Aún sobre la pena de muerte
por Ricardo Gondim
En enero de 2007 comencé a leer “Los miserables”, quizá uno de los mayores clásicos de la lengua francesa – magistral, aun en su traducción al portugués.
En compañía de Victor Hugo, me opongo totalmente a la pena de muerte.
No lea la Biblia Hebrea con los mismos lentes que los fundamentalistas, por lo tanto, no hago las mismas analogías que ellos.
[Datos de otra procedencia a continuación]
/-!
# THE GLUING STEP AT TWO LATTICE SPACINGS — FILE 122 WITH AN EXTERNALLY CAPPED DECAY RATE: `uN_cvGlued'_spec_cap` — for every `δ_e > 0` the live-`U` knit at the cover ON THE FINE GRID holds
# with SOME rate `δ ≤ δ_e` (dag-n15-a g32, (t2) FILE F1; the twin of dag-n15-c∕208 `uN_cvGlued_spec_cap` for the coarse grid; N15 = NE2, s1)

Cell `pub-ymgap`, seat `pub-ymgap-dag-n15-a` (D-0062 Track A, node N15 = NE2, lane -a KNIT-BY-NAME), generation 32.  `bears_on: R4∕N15 · K3⁸ SpineGivenEndpointR13SepCoPHV (stmt-QuantumFields-27366)`.
Filed `--kind proof --supports stmt-QuantumFields-27366 --as helper` — COUNT-NEUTRAL.  ONE theorem; 0 `sorry`; NO new estimate: the statement and proof text of dag-n15-c's FILE 122
`…TwoSpacingGluingCurvedKnitFine.uN_cvGlued'_spec` (g15) VERBATIM, with the single change `δ := min (min δ₀ δ₁) δ_e` in place of `min δ₀ δ₁` (the proof uses the rate only through `δ ≤ δ₀`,
`δ ≤ δ₁`, `δ > 0`) — LETTER FOR LETTER what dag-n15-c∕208 `…TwoSpacingGluingCurvedKnitCap.uN_cvGlued_spec_cap` did for FILE 120 (credit: dag-n15-c g15 ∕ g22; this seat only re-issues
their text at the fine spacing).  Same imports as FILE 122; nothing in the tree modified ∕ restated (FILE 122 stays the un-capped citizen every later file consumes).

WHY (dag-n15-a g32 (t2) = the (P-R) instance of the one-propagator socket).  FILE 122 produces its decay rate `δ` EXISTENTIALLY and asks the nonlocal-perturbation rows `hNVcut`∕`hfarN` AT
THAT `δ`.  The Landau perturbation `N_V^R′ = D_{U′}(I−R(U′))D*_{U′} − ∂Π∂* ⊗ 1_ι` of dag-n15-c∕206 (`cvNVr'`) comes with ITS OWN rate `δ_R` (n15-c∕211's displayed global rows), so it can
only be fed in if the knit's rate is `≤ δ_R`: this file makes the fine-grid rate cappable (`∀ δ_e > 0, ∃ δ ≤ δ_e, …`; `w₀, R₀, θ₀, B` then depend on `δ_e`), so that the PAIR SPEC of the
(P-R) propagator `X_r` (this seat's `…CovariantLandauPropagatorPair.sfqr_cvGlued_pair_spec`, both grids) can display n15-c∕211's Landau rows in a form they can actually meet.

HONEST FRAMING ∕ LIMITS.  As FILE 122 (MODEL: doubled-torus cover, dressed smooth-cut cubes at the fine spacing `(L^rL^k)^{−1}`, per-cube gauges as data, rows displayed); the SHAPE of
[B9] Thm 3.1, NOT the printed theorem; NE2⁺ NOT PRINTED; N15 of record untouched (DISCHARGED OF RECORD 8∕28 AS CONSUMED, p687738) — no re-pin, nothing re-claimed, no count moved; K3⁸
OPEN; one finite 𝕋⁴ at fixed ε per index — NOT infinite volume ∕ OS ∕ mass gap ∕ Clay.  Restate-immune (no Theses import).  `maxHeartbeats 400000` ∕ `maxRecDepth 2048` as FILE 122.
-/

noncomputable section

open scoped BigOperators Matrix Matrix.Norms.Frobenius

namespace Summit.QuantumFields.YangMills.BalabanUVNodes.N15.Gluing

open Real
open Literature.MathematicalPhysics.QuantumFieldTheory.Balaban1983to89
open Literature.MathematicalPhysics.QuantumFieldTheory.Balaban1983to89.B5Prop11Plancherel (Tor fine unitVec)
open Literature.MathematicalPhysics.QuantumFieldTheory.Balaban1983to89.B11SectG (BlockNorm HasMaj RowSum)
open Literature.MathematicalPhysics.QuantumFieldTheory.Balaban1983to89.B6RandomWalk (Triangle254)
open Literature.MathematicalPhysics.QuantumFieldTheory.Balaban1983to89.B6Prop26Gluing (mulOp mulOp_apply ind ind_nonneg ind_le_one)
open Literature.MathematicalPhysics.QuantumFieldTheory.Balaban1983to89.B6UnitTorusCarrier (unitTorusGeo triangle254_unitTorusGeo rowSum_unitTorusGeo unitTorusGeo_dist_nonneg
  unitTorusGeo_dist_symm unitTorusGeo_dist_self)
open Literature.MathematicalPhysics.QuantumFieldTheory.Balaban1983to89.B5SiteBridgeP12 (MP)
open Literature.MathematicalPhysics.QuantumFieldTheory.King1986.Torus (blockOf tdistT tdistT_nonneg tdistT_symm)
open Literature.Barriers.QuantumFields (traceForm)
open Summit.QuantumFields.YangMills.BalabanUVNodes.N15.BackgroundLayer (fgrad fgradAdj bgrad fgrad_apply fgradAdj_apply bgrad_apply stack projO bgPropV covLapM tCoefA tCoefC unstackM)
open Summit.QuantumFields.YangMills.BalabanUVNodes.N15.VectorPiece (bshiftEquiv bshiftEquiv_apply tensorId hasMaj_tensorId tdistT_blockOf_sub_unitVec_le)
open Summit.QuantumFields.YangMills.BalabanUVNodes.N15.MatrixSpecies (mmulOp coordMat liftBlk liftEquiv liftEquiv_apply liftEquiv_symm_apply)
open Summit.QuantumFields.YangMills.BalabanUVNodes.N15.TwoGrid (paramsOf symbOp sD landauRe qvRe qvAdjRe gOp neumannCubeG chiCube cubeBlocks ineq110_114_pair hasMaj_gOp_of_ineq hasMaj_grad_of_ineq
  hasMaj_landauRe chiCube_of_not_mem abs_chiCube_le_one)
open Summit.QuantumFields.YangMills.BalabanUVNodes.N15.CurvedSpecies (gaugePair uN_hasMaj_glueInv_smoothCutDressed_localGauges uN_glueInv_smoothCutDressed_localGauges_inverse)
Se que los relatos milenarios del Antiguo Testamento mandan a que los niños desobedientes a los padres, homosexuales y mujeres adulteras, sean apedreados hasta la muerte.
Entiendo, sin embargo, que los parámetros sociales, legales y políticos de aquellos días no pueden ser transportados para la actualidad, ya que nadie, en su sano juicio, podría imaginar sociedades donde, en su máxima expresión de humanidad, se les aconseja a los señores dueños de esclavos que sean más compasivos cuando traten a sus vasallos.
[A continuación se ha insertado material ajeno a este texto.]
/-- **`2 [S] - a · [X ∩ M] - (planes) ∈ Rat₂(X)` for every surface `S` of the cubic hypersurface
`X` (`d ≥ 14`)** — the second, coefficient-`2`, relation (Mboro, proof of Thm. 1.3: lines tangent
to `X` aimed at a linear subspace of `X`; here at a plane `P ⊆ X`, which exists as `d + 1 ≥ 8`).
For every point `z ∈ X` of dimension `2` there are `a ∈ ℤ` and a cycle `Pl` on `X` supported on
plane points with `2 [closure {z}] - a · (V₊(ℓ_c)|_X ⋯ V₊(ℓ₁)|_X · [X]) - Pl ∈ Rat₂(X)`. (If the
generic point of `S` lies on the chosen plane, `S` is that plane.)
[cite: Mboro2018, proof of Thm. 1.3 (arXiv:1701.04488, p. 8)] -/
theorem exists_two_smul_primeCycle_sub_mem (hd : 14 ≤ d)
    (hF : F ∈ grading (Fin (d + 1 + 1)) k 3) (hprime : Prime F)
    (hrange : Set.range i.left.base =
      ProjectiveSpectrum.zeroLocus (homogeneousSubmodule (Fin (d + 1 + 1)) k) {F})
    {c : ℕ} (hdim : 2 + c = d) (ℓ : Fin c → MvPolynomial (Fin (d + 1 + 1)) k)
    (hℓ : ∀ j, ℓ j ∈ grading (Fin (d + 1 + 1)) k 1) (hlin : LinearIndependent k ℓ)
    (hav : ∀ j, (formDivisor (ℓ j) (hℓ j) (hlin.ne_zero j)).Avoids (i.left.base (genericPoint ↥X.left)))
    (w : ↥(projectiveSpace (d + 1) k).left)
    (hw : (ProjectiveSpectrum.asHomogeneousIdeal
      (𝒜 := homogeneousSubmodule (Fin (d + 1 + 1)) k) w).toIdeal = Ideal.span (Set.range ℓ))
    (hFw : F ∉ ProjectiveSpectrum.asHomogeneousIdeal (𝒜 := homogeneousSubmodule (Fin (d + 1 + 1)) k) w)
    (z : ↥X.left) (hz : height z = 2) :
    ∃ (a : ℤ) (Pl : AlgebraicCycle X.left ℤ), (∀ y, Pl y ≠ 0 → IsLinearSubspacePoint 2 (d + 1) i y) ∧
      2 • primeCycle z - a • CartierDivisor.iterInter c
          (fun j => (formDivisor (ℓ j) (hℓ j) (hlin.ne_zero j)).pullbackAvoiding i.left (hav j))
          (primeCycle (genericPoint ↥X.left)) - Pl ∈ ratTrivial X.left 2 := by
  classical
  haveI : IsProper (projectiveSpace (d + 1) k).hom := isProper_projectiveSpace (d + 1) k
  haveI : IsProper X.hom := by rw [← Over.w i]; infer_instance
  have hF3 : F.IsHomogeneous 3 := (mem_homogeneousSubmodule 3 F).1 hF
  -- the generic point of `S = closure {z}` as a `K₀`-point, `K₀ = κ(z)`
  letI algK : Algebra k (X.left.residueField z) :=
    ((Scheme.ΓSpecIso (CommRingCat.of k)).inv ≫ X.hom.appTop ≫ X.left.Γevaluation z).hom.toAlgebra
  have halg : Spec.map (CommRingCat.ofHom (algebraMap k (X.left.residueField z))) =
      X.left.fromSpecResidueField z ≫ X.hom :=
    Scheme.SpecMap_ΓSpecIso_inv_appTop_Γevaluation X.hom z
  let a₀ : AlgPoints X (X.left.residueField z) := AlgPoints.mk (X.left.fromSpecResidueField z) halg.symm
  haveI : IsPreimmersion a₀.left := inferInstanceAs (IsPreimmersion (X.left.fromSpecResidueField z))
  have ha₀z : a₀.pt = z := Scheme.fromSpecResidueField_apply z _
  have htr : Algebra.trdeg k (X.left.residueField z) = 2 := by
    have h := Scheme.height_eq_toENat_trdeg_residueField X.hom z halg
    rw [hz] at h
    exact_mod_cast (Cardinal.toENat_eq_ofNat.mp h.symm)
  -- homogeneous coordinates `p₀` of the generic point; `F(p₀) = 0`
  obtain ⟨p₀, hp₀0, hPp⟩ := exists_eq_pointOfVec (AlgPoints.map i a₀)
  have hFp : eval p₀ (MvPolynomial.map (algebraMap k (X.left.residueField z)) F) = 0 := by
    have hmem : (pointOfVec k p₀ hp₀0).pt ∈ Set.range i.left.base := by
      rw [← hPp]; exact ⟨a₀.pt, rfl⟩
    rw [hrange] at hmem
    have h3 := (pt_pointOfVec_mem_zeroLocus_iff p₀ hp₀0 (by norm_num : 0 < 3)
      ((mem_homogeneousSubmodule 3 F).mpr hF3)).1 hmem
    rw [MvPolynomial.eval_map]
    exact h3
  -- a plane `P = ℙ(W) ⊆ X` over `k`: an isotropic `3`-frame `a` and its equations `Lp`
  obtain ⟨av, hav', hiso⟩ := exists_linearIndependent_three_eval_cubic_eq_zero (N := d + 1) (by omega) hF3
  obtain ⟨t, Lp, htu, hLpli, hLphom, hLvan, hLideal⟩ := exists_linearForms_forall_mem_ideal_span_vanishing hav'
  have hFspan : F ∈ Ideal.span (Set.range Lp) :=
    hLideal F (forall_mem_span_range_eval_eq_zero hiso)
  obtain ⟨yPℓ, hyPℓ, -, -⟩ := exists_point_of_linearIndependent Lp hLpli hLphom (by omega)
  have hyPℓX : yPℓ ∈ Set.range i.left.base := by
    rw [hrange]
    intro G hG
    rw [Set.mem_singleton_iff.mp hG]
    change F ∈ (ProjectiveSpectrum.asHomogeneousIdeal (𝒜 := homogeneousSubmodule (Fin (d + 1 + 1)) k) yPℓ).toIdeal
    rw [hyPℓ]
    exact hFspan
  obtain ⟨yP, hyP'⟩ := hyPℓX
  have hyP : (ProjectiveSpectrum.asHomogeneousIdeal
      (𝒜 := homogeneousSubmodule (Fin (d + 1 + 1)) k) (i.left.base yP)).toIdeal = Ideal.span (Set.range Lp) := by
    rw [hyP']; exact hyPℓ
  have hyPl : IsLinearSubspacePoint 2 (d + 1) i yP := by
    have h := Hypersurface.isLinearSubspacePoint_of_toIdeal_base_eq_span (i := i) Lp hLpli hLphom (by omega) hyP
    rwa [show d + 1 - t = 2 by omega] at h
  -- the `K₀`-span `W` of the frame; the `L_j ⊗ 1` and `F ⊗ 1` vanish on it
  let K₀ := X.left.residueField z
  let W : Submodule K₀ (Fin (d + 1 + 1) → K₀) :=
    Submodule.span K₀ (Set.range fun j => (algebraMap k K₀) ∘ av j)
  have havK : LinearIndependent K₀ (fun j => (algebraMap k K₀) ∘ av j) :=
    (linearIndependent_algebraMap_comp_iff (R := k) (S := K₀) (v := av)).2 hav'
  haveI : FiniteDimensional K₀ W := FiniteDimensional.span_of_finite K₀ (Set.finite_range _)
  have hW3 : Module.finrank (X.left.residueField z) W = 3 := by
    change Module.finrank K₀ (Submodule.span K₀ (Set.range fun j => (algebraMap k K₀) ∘ av j)) = 3
    rw [finrank_span_eq_card havK, Fintype.card_fin]
  have hevK : ∀ (G : MvPolynomial (Fin (d + 1 + 1)) k) (v : Fin (d + 1 + 1) → k),
      eval ((algebraMap k K₀) ∘ v) (MvPolynomial.map (algebraMap k K₀) G) = algebraMap k K₀ (eval v G) := by
    intro G v
    rw [MvPolynomial.eval_map, show eval v G = eval₂ (RingHom.id k) v G from rfl, MvPolynomial.eval₂_comp_left,
      RingHom.comp_id]
  have hLK : ∀ j, ∀ v ∈ W, eval v (MvPolynomial.map (algebraMap k K₀) (Lp j)) = 0 := by
    intro j
    refine forall_mem_span_eval_eq_zero_of_isHomogeneous_one ((hLphom j).map _) ?_
    rintro _ ⟨j', rfl⟩
    rw [hevK, hLvan j (av j') (Submodule.subset_span ⟨j', rfl⟩), map_zero]
  have hisoK : ∀ v ∈ W, eval v (MvPolynomial.map (algebraMap k K₀) F) = 0 := by
    intro v hv
    obtain ⟨cf, hcf⟩ := Ideal.mem_span_range_iff_exists_fun.1 hFspan
    rw [← hcf, map_sum, map_sum]
    refine Finset.sum_eq_zero fun j _ => ?_
    rw [map_mul, map_mul, hLK j v hv, mul_zero]
  by_cases hpW : p₀ ∈ W
  · -- the generic point of `S` lies on the plane: `S` is the plane
    have hiz : i.left.base z = (pointOfVec k p₀ hp₀0).pt := by
      have h1 : (AlgPoints.map i a₀).pt = i.left.base a₀.pt := rfl
      rw [← hPp, h1, ha₀z]
    have hsp : i.left.base yP ⤳ i.left.base z := by
      rw [specializes_iff_mem_closure, closure_singleton_eq_zeroLocus, hiz]
      change (pointOfVec k p₀ hp₀0).pt ∈ ProjectiveSpectrum.zeroLocus _
        ((ProjectiveSpectrum.asHomogeneousIdeal (𝒜 := homogeneousSubmodule (Fin (d + 1 + 1)) k)
          (i.left.base yP)).toIdeal : Set (MvPolynomial (Fin (d + 1 + 1)) k))
      rw [hyP, ProjectiveSpectrum.zeroLocus_span]
      rintro _ ⟨j, rfl⟩
      have h := (pt_pointOfVec_mem_zeroLocus_iff p₀ hp₀0 zero_lt_one
        ((mem_homogeneousSubmodule 1 _).mpr (hLphom j))).2 (by
          have h' := hLK j p₀ hpW
          rwa [MvPolynomial.eval_map] at h')
      exact h (Set.mem_singleton _)
    have hyP2 : height (i.left.base yP) = (2 : ℕ) := by
      rw [height_base_eq_of_isClosedImmersion' i.left yP, hyPl.height_eq]
    have hz2 : height (i.left.base z) = (2 : ℕ) := by
      rw [height_base_eq_of_isClosedImmersion' i.left z, hz]; rfl
    have hzy : yP = z := i.left.isClosedEmbedding.injective
      (eq_of_specializes_of_height_eq hsp (hz2.trans hyP2.symm) (by rw [hyP2]; exact WithTop.coe_lt_top _))
    refine ⟨0, 2 • primeCycle z, fun y hy => ?_, ?_⟩
    · have hyz : y = z := by
        by_contra hne
        apply hy
        rw [Function.locallyFinsuppWithin.coe_nsmul, Pi.smul_apply, primeCycle_apply_of_ne hne, nsmul_zero]
      rw [hyz, ← hzy]; exact hyPl
    · rw [zero_smul, sub_zero, sub_self]
      exact AddSubgroup.zero_mem _
  · -- a tangent (or contained) direction in the plane through the generic point
    obtain ⟨β₀, hβW, c₀, hpβ, htan₀⟩ := exists_tangent_vector_mem (hF3.map _) hFp (W := W)
      (hW3.symm ▸ (by norm_num : (2 : ℕ) ≤ 3)) hisoK hpW
    exact exists_two_smul_primeCycle_sub_mem_of_tangent X i hd hF hprime hrange hdim ℓ hℓ hlin hav w hw hFw hLpli
      hLphom (by omega) yP hyP htr a₀ ha₀z p₀ β₀ hpβ hp₀0 hPp (fun j => hLK j β₀ hβW) c₀ htan₀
No leo la Biblia haciendo un “cortar y pegar” de los tiempos semíticos para los actuales.
No logro estar de acuerdo con la pena de muerte; no acepto que el Estado se apropie del derecho de quitarle la vida a un ser humano, por más horrendo que haya sido su delito.
Cito a Victor Hugo sobre la postura del obispo Myriel, apodado Bienvenu, delante del cadalso en “Los miserables”:
En efecto, el patíbulo cuando está erguido, es algo que alucina. Se puede considerar con cierta indiferencia la pena de muerte, no aprobarla ni considerarla, mientras no se haya visto, con los propios ojos, una guillotina; pero, cuando se ve una, el impacto es violento y es necesario decidirse o a favor o en contra.Nunca alimenté ningún aprecio por los dictadores, principalmente aquellos que legitiman la tortura y la muerte (George W. Bush, aunque haya sido elegido en una democracia, tiene saña dictatorial).
Unos la admiran como De Maistre, otros la detestan, como Beccaria. La guillotina es la síntesis de toda la ley; su nombre es venganza; no es absolutamente neutra, y no permite que uno continúe neutro. Quien la ve se amedrenta con el más misterioso de los miedos. Todas las cuestiones sociales levantan signos de interrogación alrededor de esa cuchilla.
El patíbulo es una visión. El patíbulo no es un simple armazón de madera, no es una maquina: el patíbulo es el ingenio inanimado hecho de madero, hierro y cuerdas. Parece un ser que posee no se qué iniciativa sombría; se ha dicho que ese armazón ve, que esa maquina entiende, que ese mecanismo comprende, que esa madera, esos hierros, esas cuerdas tienen voluntad propia.
En la pesadilla amedrentadora en que lanza al alma, el cadalso se muestra terrible, confundiéndose con su tarea. El patíbulo es el cómplice del verdugo; devora, se alimenta de carne, se sacia con sangre. Es una especie de monstruo fabricado por el juez y por el carpintero, un espectro que parece vivir una vida hecha de todas las muertes que ocasiona.
Yo no pensaba que aquello fuera tan monstruoso. Es un error concentrarnos en la ley divina al punto de no percibir más la ley humana. La muerte pertenece solamente a Dios. Con qué derecho los hombres osan tocar cosa tan desconocida.
Nunca tuve ninguna admiración por Saddam Hussein, por su régimen o por su soberbia destructiva, pero no me sentí bien cuando lo vi caminando en dirección al cadalso.
Mis entrañas se retorcieron por él, y después, cuando me mostraron el video de su cuerpo colgando, temblé todo.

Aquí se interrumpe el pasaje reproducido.